Stored items:
============

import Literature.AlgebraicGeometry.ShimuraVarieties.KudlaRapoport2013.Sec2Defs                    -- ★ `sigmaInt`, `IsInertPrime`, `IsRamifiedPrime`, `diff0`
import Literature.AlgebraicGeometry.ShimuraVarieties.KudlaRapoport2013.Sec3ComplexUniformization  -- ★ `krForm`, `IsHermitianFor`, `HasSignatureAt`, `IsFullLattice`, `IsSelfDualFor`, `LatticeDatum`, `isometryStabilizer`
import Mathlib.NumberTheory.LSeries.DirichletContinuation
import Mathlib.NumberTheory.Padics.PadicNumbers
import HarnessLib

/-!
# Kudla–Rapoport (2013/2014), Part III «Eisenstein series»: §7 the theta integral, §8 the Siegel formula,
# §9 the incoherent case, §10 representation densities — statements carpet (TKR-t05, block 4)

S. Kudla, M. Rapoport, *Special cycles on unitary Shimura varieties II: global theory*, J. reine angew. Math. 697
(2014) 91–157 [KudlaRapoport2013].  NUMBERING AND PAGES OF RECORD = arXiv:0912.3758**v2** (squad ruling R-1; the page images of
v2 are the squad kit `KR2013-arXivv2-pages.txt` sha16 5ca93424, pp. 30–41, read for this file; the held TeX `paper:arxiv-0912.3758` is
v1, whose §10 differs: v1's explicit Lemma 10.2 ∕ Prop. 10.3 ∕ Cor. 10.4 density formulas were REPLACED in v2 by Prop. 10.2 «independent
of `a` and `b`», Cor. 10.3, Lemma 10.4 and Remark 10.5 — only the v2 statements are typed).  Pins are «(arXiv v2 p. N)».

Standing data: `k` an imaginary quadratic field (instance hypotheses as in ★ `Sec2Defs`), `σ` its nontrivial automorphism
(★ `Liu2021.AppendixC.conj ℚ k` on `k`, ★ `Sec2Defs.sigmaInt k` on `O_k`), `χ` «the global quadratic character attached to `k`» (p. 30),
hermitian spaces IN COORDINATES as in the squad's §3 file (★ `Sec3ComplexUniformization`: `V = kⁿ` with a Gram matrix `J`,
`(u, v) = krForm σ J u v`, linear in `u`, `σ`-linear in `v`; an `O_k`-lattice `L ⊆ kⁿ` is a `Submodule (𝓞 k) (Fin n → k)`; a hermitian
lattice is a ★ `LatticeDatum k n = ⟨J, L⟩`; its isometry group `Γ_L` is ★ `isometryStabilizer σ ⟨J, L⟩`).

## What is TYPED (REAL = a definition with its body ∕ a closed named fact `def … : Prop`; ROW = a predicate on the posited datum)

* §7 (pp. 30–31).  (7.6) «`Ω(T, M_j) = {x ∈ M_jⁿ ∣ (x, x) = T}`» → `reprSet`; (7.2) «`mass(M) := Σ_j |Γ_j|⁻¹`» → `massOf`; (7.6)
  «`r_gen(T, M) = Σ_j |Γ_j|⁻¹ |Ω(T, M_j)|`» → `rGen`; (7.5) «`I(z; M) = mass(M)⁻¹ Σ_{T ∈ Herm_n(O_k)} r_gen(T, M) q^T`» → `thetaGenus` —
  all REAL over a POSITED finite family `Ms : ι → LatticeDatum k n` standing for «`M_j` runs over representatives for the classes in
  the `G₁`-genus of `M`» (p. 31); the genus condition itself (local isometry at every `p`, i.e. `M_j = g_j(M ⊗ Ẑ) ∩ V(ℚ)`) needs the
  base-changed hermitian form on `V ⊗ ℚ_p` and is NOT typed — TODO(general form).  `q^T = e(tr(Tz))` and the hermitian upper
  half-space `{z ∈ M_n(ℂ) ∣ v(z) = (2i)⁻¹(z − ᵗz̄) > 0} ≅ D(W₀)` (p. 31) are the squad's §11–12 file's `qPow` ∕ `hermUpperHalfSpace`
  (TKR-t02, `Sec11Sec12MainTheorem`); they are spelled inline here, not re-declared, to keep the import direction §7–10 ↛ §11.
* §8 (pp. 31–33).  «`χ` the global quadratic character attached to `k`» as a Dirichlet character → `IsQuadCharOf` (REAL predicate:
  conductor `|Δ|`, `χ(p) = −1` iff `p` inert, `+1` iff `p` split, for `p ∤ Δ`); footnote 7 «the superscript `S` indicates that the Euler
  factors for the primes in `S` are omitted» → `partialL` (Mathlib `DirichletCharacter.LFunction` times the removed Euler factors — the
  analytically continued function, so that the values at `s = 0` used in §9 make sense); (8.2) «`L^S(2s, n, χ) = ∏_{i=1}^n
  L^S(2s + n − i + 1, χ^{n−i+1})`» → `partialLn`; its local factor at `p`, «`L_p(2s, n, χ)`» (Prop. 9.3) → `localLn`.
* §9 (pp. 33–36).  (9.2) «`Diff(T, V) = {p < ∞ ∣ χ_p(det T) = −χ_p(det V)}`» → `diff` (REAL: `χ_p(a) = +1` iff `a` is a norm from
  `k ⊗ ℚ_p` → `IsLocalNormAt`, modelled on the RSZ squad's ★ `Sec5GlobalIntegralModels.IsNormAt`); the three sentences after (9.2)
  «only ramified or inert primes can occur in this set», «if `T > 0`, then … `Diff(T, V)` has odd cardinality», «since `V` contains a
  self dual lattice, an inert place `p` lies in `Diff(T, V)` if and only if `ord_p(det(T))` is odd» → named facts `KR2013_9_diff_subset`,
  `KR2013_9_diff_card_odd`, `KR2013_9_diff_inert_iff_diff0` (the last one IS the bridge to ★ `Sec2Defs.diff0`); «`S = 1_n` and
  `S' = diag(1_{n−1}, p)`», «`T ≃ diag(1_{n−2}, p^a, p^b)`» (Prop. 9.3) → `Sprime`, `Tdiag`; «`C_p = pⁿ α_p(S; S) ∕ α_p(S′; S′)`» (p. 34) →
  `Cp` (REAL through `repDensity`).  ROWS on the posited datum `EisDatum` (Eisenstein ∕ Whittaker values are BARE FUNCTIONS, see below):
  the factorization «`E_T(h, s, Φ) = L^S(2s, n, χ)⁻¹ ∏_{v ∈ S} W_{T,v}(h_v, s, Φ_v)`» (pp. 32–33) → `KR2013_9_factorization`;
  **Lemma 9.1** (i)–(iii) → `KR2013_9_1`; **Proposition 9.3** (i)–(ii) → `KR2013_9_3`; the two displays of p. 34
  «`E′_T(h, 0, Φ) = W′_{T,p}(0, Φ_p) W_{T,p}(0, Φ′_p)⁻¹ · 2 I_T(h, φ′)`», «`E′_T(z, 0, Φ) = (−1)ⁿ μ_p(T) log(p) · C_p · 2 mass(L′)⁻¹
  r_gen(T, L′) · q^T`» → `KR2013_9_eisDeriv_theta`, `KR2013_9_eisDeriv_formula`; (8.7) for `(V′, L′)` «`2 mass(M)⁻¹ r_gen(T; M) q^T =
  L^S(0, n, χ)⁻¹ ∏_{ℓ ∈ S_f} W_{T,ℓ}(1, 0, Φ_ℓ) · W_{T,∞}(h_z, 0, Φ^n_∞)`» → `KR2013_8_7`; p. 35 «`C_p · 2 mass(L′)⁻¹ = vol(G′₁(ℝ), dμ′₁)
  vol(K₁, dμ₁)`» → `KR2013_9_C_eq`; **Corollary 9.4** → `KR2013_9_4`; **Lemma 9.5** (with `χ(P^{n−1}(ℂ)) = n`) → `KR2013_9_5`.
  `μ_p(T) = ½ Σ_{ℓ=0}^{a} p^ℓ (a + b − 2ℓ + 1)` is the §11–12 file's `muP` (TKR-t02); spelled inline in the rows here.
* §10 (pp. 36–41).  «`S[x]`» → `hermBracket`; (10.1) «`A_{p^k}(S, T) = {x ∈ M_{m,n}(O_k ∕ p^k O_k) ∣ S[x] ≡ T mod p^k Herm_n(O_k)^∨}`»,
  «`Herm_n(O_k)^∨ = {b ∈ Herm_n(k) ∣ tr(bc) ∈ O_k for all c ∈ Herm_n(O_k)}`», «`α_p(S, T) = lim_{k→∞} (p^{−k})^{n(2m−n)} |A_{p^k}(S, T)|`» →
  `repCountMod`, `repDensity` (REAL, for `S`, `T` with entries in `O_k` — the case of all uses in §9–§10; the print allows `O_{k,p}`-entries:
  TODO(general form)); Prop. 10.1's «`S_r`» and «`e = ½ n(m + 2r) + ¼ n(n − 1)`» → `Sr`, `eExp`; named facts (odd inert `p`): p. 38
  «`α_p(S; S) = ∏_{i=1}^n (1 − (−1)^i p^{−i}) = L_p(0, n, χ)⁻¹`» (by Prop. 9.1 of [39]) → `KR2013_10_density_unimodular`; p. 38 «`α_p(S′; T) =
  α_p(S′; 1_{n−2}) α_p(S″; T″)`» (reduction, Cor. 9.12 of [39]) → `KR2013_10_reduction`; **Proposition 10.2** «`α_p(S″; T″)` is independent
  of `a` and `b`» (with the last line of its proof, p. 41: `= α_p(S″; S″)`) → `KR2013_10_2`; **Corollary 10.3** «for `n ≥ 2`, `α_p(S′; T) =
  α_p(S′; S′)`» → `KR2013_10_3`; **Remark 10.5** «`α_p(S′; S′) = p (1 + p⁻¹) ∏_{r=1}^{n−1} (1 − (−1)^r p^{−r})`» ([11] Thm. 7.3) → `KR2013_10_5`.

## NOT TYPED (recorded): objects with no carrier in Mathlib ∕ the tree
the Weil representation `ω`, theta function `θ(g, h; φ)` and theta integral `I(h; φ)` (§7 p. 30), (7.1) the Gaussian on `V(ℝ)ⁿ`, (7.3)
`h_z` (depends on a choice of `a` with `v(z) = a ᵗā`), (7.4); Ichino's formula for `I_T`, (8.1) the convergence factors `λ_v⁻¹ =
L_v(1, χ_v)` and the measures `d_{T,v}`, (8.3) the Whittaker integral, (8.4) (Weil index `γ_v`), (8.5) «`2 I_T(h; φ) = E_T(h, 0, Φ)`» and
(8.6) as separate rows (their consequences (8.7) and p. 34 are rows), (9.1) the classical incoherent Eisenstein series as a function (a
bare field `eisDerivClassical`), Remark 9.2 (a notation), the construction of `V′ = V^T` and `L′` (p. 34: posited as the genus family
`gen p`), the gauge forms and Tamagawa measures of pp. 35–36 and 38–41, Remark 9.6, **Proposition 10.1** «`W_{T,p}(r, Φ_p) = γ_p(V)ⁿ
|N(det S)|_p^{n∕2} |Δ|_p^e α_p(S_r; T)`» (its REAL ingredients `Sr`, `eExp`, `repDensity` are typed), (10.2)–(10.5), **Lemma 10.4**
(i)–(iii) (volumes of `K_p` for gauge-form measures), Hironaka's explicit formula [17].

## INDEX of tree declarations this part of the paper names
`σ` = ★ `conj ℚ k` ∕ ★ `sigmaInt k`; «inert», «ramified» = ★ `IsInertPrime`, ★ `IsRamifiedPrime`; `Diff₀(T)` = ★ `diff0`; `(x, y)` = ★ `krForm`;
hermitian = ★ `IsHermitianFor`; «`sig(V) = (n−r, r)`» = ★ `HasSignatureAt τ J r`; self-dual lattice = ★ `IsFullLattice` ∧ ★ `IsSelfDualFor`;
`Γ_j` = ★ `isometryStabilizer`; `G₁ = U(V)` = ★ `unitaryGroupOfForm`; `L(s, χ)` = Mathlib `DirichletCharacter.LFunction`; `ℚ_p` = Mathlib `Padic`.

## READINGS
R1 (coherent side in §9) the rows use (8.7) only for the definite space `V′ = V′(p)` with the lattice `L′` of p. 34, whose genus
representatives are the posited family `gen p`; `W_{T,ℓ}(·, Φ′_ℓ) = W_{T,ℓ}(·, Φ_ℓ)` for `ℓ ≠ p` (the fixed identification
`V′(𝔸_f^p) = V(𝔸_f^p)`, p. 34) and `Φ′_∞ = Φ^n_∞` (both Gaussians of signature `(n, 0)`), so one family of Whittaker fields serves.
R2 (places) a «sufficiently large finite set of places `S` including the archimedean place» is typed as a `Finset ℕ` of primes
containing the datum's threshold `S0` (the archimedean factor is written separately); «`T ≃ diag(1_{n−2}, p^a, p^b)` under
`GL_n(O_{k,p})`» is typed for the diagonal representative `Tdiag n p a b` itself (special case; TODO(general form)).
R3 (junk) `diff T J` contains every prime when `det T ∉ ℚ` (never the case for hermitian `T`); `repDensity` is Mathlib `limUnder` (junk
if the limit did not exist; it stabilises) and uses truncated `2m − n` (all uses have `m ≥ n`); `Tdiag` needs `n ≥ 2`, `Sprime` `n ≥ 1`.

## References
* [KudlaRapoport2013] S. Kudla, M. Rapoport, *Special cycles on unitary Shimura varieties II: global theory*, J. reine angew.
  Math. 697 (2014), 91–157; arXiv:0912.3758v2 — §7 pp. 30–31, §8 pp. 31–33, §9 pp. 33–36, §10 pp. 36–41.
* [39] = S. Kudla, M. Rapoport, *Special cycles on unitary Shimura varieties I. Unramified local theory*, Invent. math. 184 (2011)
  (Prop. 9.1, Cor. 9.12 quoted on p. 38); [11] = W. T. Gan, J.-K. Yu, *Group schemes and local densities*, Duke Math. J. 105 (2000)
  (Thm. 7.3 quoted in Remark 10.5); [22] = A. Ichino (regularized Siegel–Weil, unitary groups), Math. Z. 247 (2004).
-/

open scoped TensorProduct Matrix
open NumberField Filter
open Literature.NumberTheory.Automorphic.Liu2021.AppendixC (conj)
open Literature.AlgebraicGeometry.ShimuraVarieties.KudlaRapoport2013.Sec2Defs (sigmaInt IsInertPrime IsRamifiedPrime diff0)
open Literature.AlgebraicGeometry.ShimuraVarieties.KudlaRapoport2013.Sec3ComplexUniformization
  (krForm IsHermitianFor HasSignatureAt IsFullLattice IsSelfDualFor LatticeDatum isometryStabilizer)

============

- EXERCISE AIM: Reproduce every line of the records containing the string "incoherent".

- RESPONSE AREA:
# §9 the incoherent case, §10 representation densities — statements carpet (TKR-t05, block 4)
(8.6) as separate rows (their consequences (8.7) and p. 34 are rows), (9.1) the classical incoherent Eisenstein series as a function (a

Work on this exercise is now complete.